=== What to do ===
Nothing is needed except the lines below that run from the one with "(κ : ℝ≥0 → Kernel" through the one with "κ t x = P.map (U t))", repeated exactly.
____
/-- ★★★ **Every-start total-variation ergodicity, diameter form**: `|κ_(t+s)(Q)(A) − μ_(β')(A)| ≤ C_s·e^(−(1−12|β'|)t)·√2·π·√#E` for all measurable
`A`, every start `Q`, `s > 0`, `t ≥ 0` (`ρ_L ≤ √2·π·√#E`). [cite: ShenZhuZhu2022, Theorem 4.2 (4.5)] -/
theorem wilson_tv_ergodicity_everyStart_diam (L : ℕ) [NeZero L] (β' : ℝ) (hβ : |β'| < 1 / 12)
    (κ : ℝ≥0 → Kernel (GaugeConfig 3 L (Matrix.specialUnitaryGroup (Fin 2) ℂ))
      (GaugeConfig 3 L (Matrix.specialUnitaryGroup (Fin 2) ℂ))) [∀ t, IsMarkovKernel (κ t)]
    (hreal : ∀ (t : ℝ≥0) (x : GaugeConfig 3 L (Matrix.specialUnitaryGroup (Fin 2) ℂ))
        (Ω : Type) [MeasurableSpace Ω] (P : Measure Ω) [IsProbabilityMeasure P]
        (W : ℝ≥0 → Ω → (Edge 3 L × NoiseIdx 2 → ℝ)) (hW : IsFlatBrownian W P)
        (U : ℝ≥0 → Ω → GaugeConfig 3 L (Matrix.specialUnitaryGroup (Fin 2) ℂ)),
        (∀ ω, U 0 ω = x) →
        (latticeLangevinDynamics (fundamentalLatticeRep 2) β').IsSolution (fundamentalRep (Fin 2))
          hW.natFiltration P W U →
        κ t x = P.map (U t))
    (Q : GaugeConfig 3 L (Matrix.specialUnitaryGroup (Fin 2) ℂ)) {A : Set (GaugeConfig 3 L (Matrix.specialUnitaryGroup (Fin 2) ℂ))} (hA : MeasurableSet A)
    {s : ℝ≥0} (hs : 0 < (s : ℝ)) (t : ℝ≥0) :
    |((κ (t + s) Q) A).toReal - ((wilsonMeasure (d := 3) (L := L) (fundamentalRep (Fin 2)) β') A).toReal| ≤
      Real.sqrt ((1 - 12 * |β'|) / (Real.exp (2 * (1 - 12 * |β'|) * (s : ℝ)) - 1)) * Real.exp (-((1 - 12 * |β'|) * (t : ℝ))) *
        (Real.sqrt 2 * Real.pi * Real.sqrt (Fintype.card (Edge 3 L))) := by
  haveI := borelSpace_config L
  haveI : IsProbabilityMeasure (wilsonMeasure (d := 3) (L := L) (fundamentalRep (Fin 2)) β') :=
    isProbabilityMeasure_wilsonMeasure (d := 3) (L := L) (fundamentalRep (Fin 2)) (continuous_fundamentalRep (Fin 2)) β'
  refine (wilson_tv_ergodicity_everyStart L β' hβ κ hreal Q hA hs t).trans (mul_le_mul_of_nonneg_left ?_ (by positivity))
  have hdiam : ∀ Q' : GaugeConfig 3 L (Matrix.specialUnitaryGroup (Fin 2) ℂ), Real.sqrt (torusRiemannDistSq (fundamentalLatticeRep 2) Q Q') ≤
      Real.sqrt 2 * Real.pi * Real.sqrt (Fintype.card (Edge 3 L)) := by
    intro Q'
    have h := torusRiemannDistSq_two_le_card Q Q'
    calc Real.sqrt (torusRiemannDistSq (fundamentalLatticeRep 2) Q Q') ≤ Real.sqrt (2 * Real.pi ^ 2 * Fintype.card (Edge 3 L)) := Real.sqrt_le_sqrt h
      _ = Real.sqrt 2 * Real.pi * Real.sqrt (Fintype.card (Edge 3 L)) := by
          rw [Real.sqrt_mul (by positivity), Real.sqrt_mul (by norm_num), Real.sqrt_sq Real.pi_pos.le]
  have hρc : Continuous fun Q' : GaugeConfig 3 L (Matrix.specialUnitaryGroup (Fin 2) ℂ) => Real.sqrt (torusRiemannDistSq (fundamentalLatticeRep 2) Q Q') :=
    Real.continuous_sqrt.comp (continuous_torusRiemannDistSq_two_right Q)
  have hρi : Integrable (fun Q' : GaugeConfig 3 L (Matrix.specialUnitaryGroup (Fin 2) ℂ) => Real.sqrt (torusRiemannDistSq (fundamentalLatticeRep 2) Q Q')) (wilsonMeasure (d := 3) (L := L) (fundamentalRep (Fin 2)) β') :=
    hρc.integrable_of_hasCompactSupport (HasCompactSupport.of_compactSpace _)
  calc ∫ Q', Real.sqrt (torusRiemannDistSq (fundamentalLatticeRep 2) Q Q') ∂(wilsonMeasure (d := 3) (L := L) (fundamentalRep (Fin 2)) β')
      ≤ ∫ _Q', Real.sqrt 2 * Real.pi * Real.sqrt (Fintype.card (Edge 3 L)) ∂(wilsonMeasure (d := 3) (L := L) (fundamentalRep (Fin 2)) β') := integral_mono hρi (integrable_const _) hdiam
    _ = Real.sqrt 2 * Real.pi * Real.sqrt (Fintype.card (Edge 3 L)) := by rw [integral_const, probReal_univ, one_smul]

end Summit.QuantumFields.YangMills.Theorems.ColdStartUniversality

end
____
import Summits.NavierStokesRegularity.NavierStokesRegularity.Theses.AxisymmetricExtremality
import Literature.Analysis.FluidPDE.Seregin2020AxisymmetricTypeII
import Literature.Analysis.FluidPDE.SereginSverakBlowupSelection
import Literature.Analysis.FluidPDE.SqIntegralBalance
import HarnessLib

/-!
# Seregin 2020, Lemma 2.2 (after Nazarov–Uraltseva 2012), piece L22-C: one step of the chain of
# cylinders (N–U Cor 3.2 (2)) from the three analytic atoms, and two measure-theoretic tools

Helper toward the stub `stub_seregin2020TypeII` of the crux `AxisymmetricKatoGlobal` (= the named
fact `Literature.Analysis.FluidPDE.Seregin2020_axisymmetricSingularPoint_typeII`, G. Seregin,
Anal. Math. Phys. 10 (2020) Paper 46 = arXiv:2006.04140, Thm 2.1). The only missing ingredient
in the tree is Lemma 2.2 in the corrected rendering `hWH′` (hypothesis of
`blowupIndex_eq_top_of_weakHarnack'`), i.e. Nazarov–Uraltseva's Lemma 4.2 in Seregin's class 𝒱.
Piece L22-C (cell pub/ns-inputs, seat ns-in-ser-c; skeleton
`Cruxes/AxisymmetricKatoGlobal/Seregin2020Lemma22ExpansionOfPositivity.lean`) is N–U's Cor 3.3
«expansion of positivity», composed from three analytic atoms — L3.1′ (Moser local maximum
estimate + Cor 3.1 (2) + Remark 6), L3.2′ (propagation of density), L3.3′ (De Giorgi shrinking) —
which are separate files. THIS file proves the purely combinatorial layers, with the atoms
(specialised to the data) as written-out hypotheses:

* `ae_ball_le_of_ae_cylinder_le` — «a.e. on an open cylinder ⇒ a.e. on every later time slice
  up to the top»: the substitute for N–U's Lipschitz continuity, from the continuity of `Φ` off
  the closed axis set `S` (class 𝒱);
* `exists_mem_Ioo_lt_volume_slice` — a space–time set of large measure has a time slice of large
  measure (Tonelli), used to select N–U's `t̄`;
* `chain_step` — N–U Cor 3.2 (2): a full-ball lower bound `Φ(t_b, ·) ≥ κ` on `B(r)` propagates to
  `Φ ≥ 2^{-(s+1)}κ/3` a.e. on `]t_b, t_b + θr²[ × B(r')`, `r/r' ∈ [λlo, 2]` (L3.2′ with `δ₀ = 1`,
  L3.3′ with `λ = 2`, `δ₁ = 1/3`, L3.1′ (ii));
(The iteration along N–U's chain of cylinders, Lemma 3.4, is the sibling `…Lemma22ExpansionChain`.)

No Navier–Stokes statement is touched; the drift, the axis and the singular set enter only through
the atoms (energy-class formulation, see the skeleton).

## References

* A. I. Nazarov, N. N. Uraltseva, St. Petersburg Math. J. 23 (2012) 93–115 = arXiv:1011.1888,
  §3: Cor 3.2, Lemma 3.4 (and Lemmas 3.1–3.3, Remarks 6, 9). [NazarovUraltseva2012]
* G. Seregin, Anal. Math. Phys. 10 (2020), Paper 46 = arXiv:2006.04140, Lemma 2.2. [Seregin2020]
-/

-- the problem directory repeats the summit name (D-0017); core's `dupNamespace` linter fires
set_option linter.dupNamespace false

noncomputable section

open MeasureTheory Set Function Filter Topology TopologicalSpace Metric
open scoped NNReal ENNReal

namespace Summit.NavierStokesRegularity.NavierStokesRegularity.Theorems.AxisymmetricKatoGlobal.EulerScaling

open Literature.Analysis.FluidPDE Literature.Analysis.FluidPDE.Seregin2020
____
=== Completed exercise ===
    (κ : ℝ≥0 → Kernel (GaugeConfig 3 L (Matrix.specialUnitaryGroup (Fin 2) ℂ))
      (GaugeConfig 3 L (Matrix.specialUnitaryGroup (Fin 2) ℂ))) [∀ t, IsMarkovKernel (κ t)]
    (hreal : ∀ (t : ℝ≥0) (x : GaugeConfig 3 L (Matrix.specialUnitaryGroup (Fin 2) ℂ))
        (Ω : Type) [MeasurableSpace Ω] (P : Measure Ω) [IsProbabilityMeasure P]
        (W : ℝ≥0 → Ω → (Edge 3 L × NoiseIdx 2 → ℝ)) (hW : IsFlatBrownian W P)
        (U : ℝ≥0 → Ω → GaugeConfig 3 L (Matrix.specialUnitaryGroup (Fin 2) ℂ)),
        (∀ ω, U 0 ω = x) →
        (latticeLangevinDynamics (fundamentalLatticeRep 2) β').IsSolution (fundamentalRep (Fin 2))
          hW.natFiltration P W U →
        κ t x = P.map (U t))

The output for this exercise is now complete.